Would you copy out each line of the records below that includes the word "hSEK"?
=== Provided data ===
/-- **R's registered text from SEK and the side conditions asked of EVERY element** (the reduction of stub
`stub_hullRigidGivenSEK` of line `tame-lasalle-dock`; R's text VERBATIM as the conclusion, SEK verbatim as its
antecedent). The residual hypothesis `hside` is what R still owes: for every silent outer hull element and every
horizon-hull element of a development as in Φ — (G2) global hyperbolicity, (G5) sub-extremality of every Kerr
exterior isometric to the d.o.c. up to orientation, (G6) horizonless outer elements are black-hole-or-complete
and horizon-hull elements are not Minkowski. (G2) is FALSE for elements trimmed inside their black-hole region
(no covering clause), so the honest form of `hside` is "after passing to a globally hyperbolic representative with
the same d.o.c." (transfer: `DarkFuture.isKerrDoc_of_isLocalIsometry_image`); this theorem records the logic,
not that repair. [cite: DafermosLuk2017, Conjecture 1] -/
theorem hullRigidGivenSEK_of_sideConditions :
    (∀ (X : Type) [TopologicalSpace X] [ChartedSpace E3 X] [IsManifold (𝓡 3) ∞ X] [T2Space X]
      [SecondCountableTopology X] [ConnectedSpace X], ∀ D ∈ admissibleVacuumData X,
      ∀ (𝒟 : VacuumCauchyDevelopment D) [𝒟.metric.HasLeviCivita], DevHyp 𝒟 →
        ∀ (Λ : ℕ → ℝ≥0) (r₀ : ℝ) (𝓢 : Spacetime.{0} 4) (E : EndDatum 𝓢) (p : 𝓢.carrier), ∀ [Kerr.Facts],
          ((∃ q : ℕ → 𝒟.carrier, IsSilentHullElement 𝒟 Λ r₀ q 𝓢 E p) ∨
            (∃ (γ : ℝ → 𝒟.carrier) (s : ℕ → ℝ), IsHorizonPath 𝒟 γ ∧ Tendsto s atTop atTop ∧
              IsHorizonHullElementAlong 𝒟 Λ r₀ γ s 𝓢 E p)) →
          𝓢.metric.IsGloballyHyperbolic 𝓢.timeOrientation ∧
          (∀ M' a : ℝ, 0 < M' → |a| ≤ M' →
            (∃ Ψ : Kerr.exterior M' a → 𝓢.carrier, Function.Injective Ψ ∧ Set.range Ψ = E.doc ∧
              PseudoRiemannianMetric.IsLocalIsometry
                (Kerr.smoothMetric M' a (Kerr.rPlus M' a)).toPseudoRiemannianMetric
                𝓢.metric.toPseudoRiemannianMetric Ψ) → |a| < M') ∧
          (∀ [𝓢.metric.HasLeviCivita], E.horizon = ∅ →
            (𝓢.blackHoleRegionOfEnd (Set.range E.far)).Nonempty ∨
              (𝓢.metric.IsTimelikeGeodesicallyComplete ∧ 𝓢.metric.IsNullGeodesicallyComplete)) ∧
          (p ∈ E.horizon → ¬ IsMinkowski 𝓢)) →
    (∀ (M R : ℝ) (C : ℕ → ℝ), 0 ≤ M → max (2 * M) 0 < R → ∀ (𝓢 : Literature.Geometry.Lorentzian.Spacetime.{0} 4) [𝓢.metric.toPseudoRiemannianMetric.HasLeviCivita] [Literature.Geometry.Lorentzian.Kerr.Facts], 𝓢.metric.toPseudoRiemannianMetric.IsRicciFlat → 𝓢.metric.IsGloballyHyperbolic 𝓢.timeOrientation → ∀ (Φ : Literature.Geometry.Lorentzian.Kerr.region (0 : ℝ) R → 𝓢.carrier), IsLocalDiffeomorph 𝓘(ℝ, Literature.Geometry.Lorentzian.E4) (𝓡 4) (⊤ : ℕ∞) Φ → Function.Injective Φ → let B : Literature.Geometry.Lorentzian.ModelBackground := ⟨Literature.Geometry.Lorentzian.Kerr.region 0 R, Literature.Geometry.Lorentzian.Kerr.bilin M 0, fun x ↦ x 0, Literature.Geometry.Lorentzian.Kerr.radius 0⟩; let h : Literature.Geometry.Lorentzian.E4 → Literature.Geometry.Lorentzian.E4 →L[ℝ] Literature.Geometry.Lorentzian.E4 →L[ℝ] ℝ := 𝓢.deviationExtend B Φ; let hₜ : Literature.Geometry.Lorentzian.E4 → Literature.Geometry.Lorentzian.E4 →L[ℝ] Literature.Geometry.Lorentzian.E4 →L[ℝ] ℝ := fun y ↦ fderiv ℝ h y (Literature.Geometry.Lorentzian.E4.basisVector 0); (∀ (m : ℕ) (x : Literature.Geometry.Lorentzian.Kerr.region (0 : ℝ) R), ‖iteratedFDeriv ℝ m h x.1‖ * Literature.Geometry.Lorentzian.Kerr.radius 0 x.1 ≤ C m) → (∀ (m : ℕ), ∀ δ > (0 : ℝ), ∃ R' : ℝ, ∀ x : Literature.Geometry.Lorentzian.Kerr.region (0 : ℝ) R, R' < Literature.Geometry.Lorentzian.Kerr.radius 0 x.1 → ‖iteratedFDeriv ℝ m hₜ x.1‖ * Literature.Geometry.Lorentzian.Kerr.radius 0 x.1 ≤ δ) → ((𝓢.blackHoleRegionOfEnd (Set.range Φ)).Nonempty ∨ (𝓢.metric.IsTimelikeGeodesicallyComplete ∧ 𝓢.metric.IsNullGeodesicallyComplete)) → (∃ (M' a : ℝ), 0 < M' ∧ |a| ≤ M' ∧ ∃ Ψ : Literature.Geometry.Lorentzian.Kerr.exterior M' a → 𝓢.carrier, Function.Injective Ψ ∧ Set.range Ψ = 𝓢.docOfEnd (Set.range Φ) ∧ Literature.Geometry.Lorentzian.PseudoRiemannianMetric.IsLocalIsometry (Literature.Geometry.Lorentzian.Kerr.smoothMetric M' a (Literature.Geometry.Lorentzian.Kerr.rPlus M' a)).toPseudoRiemannianMetric 𝓢.metric.toPseudoRiemannianMetric Ψ) ∨ (∃ Ψ : Diffeomorph (𝓡 4) 𝓘(ℝ, Literature.Geometry.Lorentzian.E4) 𝓢.carrier Literature.Geometry.Lorentzian.E4 (⊤ : ℕ∞), Literature.Geometry.Lorentzian.PseudoRiemannianMetric.IsIsometry 𝓢.metric.toPseudoRiemannianMetric (Literature.Geometry.Lorentzian.Minkowski.metric.ofLE le_top : Literature.Geometry.Lorentzian.LorentzianMetric 𝓘(ℝ, Literature.Geometry.Lorentzian.E4) (⊤ : ℕ∞) Literature.Geometry.Lorentzian.E4).toPseudoRiemannianMetric Ψ)) →
      (∀ (X : Type) [TopologicalSpace X] [ChartedSpace E3 X] [IsManifold (𝓡 3) ∞ X] [T2Space X]
        [SecondCountableTopology X] [ConnectedSpace X], ∀ D ∈ admissibleVacuumData X,
        ∀ (𝒟 : VacuumCauchyDevelopment D) [𝒟.metric.HasLeviCivita], DevHyp 𝒟 →
          ∀ (Λ : ℕ → ℝ≥0) (r₀ : ℝ) (q : ℕ → 𝒟.carrier) (𝓢 : Spacetime.{0} 4) (E : EndDatum 𝓢)
            (p : 𝓢.carrier), IsSilentHullElement 𝒟 Λ r₀ q 𝓢 E p →
            IsMinkowski 𝓢 ∨ ∃ M a : ℝ, 0 < M ∧ |a| < M ∧ IsKerrDoc 𝓢 E.doc M a) ∧
      (∀ (X : Type) [TopologicalSpace X] [ChartedSpace E3 X] [IsManifold (𝓡 3) ∞ X] [T2Space X]
        [SecondCountableTopology X] [ConnectedSpace X], ∀ D ∈ admissibleVacuumData X,
        ∀ (𝒟 : VacuumCauchyDevelopment D) [𝒟.metric.HasLeviCivita], DevHyp 𝒟 →
          ∀ (Λ : ℕ → ℝ≥0) (r₀ : ℝ) (γ : ℝ → 𝒟.carrier), IsHorizonPath 𝒟 γ →
            ∀ (𝓢 : Spacetime.{0} 4) (E : EndDatum 𝓢) (p : 𝓢.carrier),
              IsHorizonHullElement 𝒟 Λ r₀ γ 𝓢 E p → ∃ M a : ℝ, 0 < M ∧ |a| < M ∧ IsKerrDoc 𝓢 E.doc M a) := by
  intro hside hSEK
  -- the Kerr chart facts are theorems of the tree (cf. `Theorems.SwallowTheDatum.kerrFacts`)
  haveI : Kerr.Facts :=
    ⟨Kerr.isConnected_region_holds, Kerr.contMDiff_bilin_holds, Kerr.contMDiff_timeVector_holds⟩
  refine ⟨?_, ?_⟩
  · intro X _ _ _ _ _ _ D hD 𝒟 _ hdev Λ r₀ q 𝓢 E p hZ
    haveI : 𝓢.metric.HasLeviCivita := 𝓢.metric.toPseudoRiemannianMetric.hasLeviCivita
    obtain ⟨hGH, hsub, hbh0, -⟩ := hside X D hD 𝒟 hdev Λ r₀ 𝓢 E p (Or.inl ⟨q, hZ⟩)
    exact isMinkowski_or_exists_isKerrDoc_of_isSilentHullElement_of_SEK hSEK hZ hGH hbh0 hsub
  · intro X _ _ _ _ _ _ D hD 𝒟 _ hdev Λ r₀ γ hγ 𝓢 E p hZ
    haveI : 𝓢.metric.HasLeviCivita := 𝓢.metric.toPseudoRiemannianMetric.hasLeviCivita
    obtain ⟨s, hs, hZs⟩ := hZ
    obtain ⟨hGH, hsub, -, hflat⟩ := hside X D hD 𝒟 hdev Λ r₀ 𝓢 E p (Or.inr ⟨γ, s, hγ, hs, hZs⟩)
    exact exists_isKerrDoc_of_isHorizonHullElementAlong_of_SEK hSEK hZs hGH hsub (hflat hZs.2.2.1)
===
Written solution
  intro hside hSEK
    exact isMinkowski_or_exists_isKerrDoc_of_isSilentHullElement_of_SEK hSEK hZ hGH hbh0 hsub
    exact exists_isKerrDoc_of_isHorizonHullElementAlong_of_SEK hSEK hZs hGH hsub (hflat hZs.2.2.1)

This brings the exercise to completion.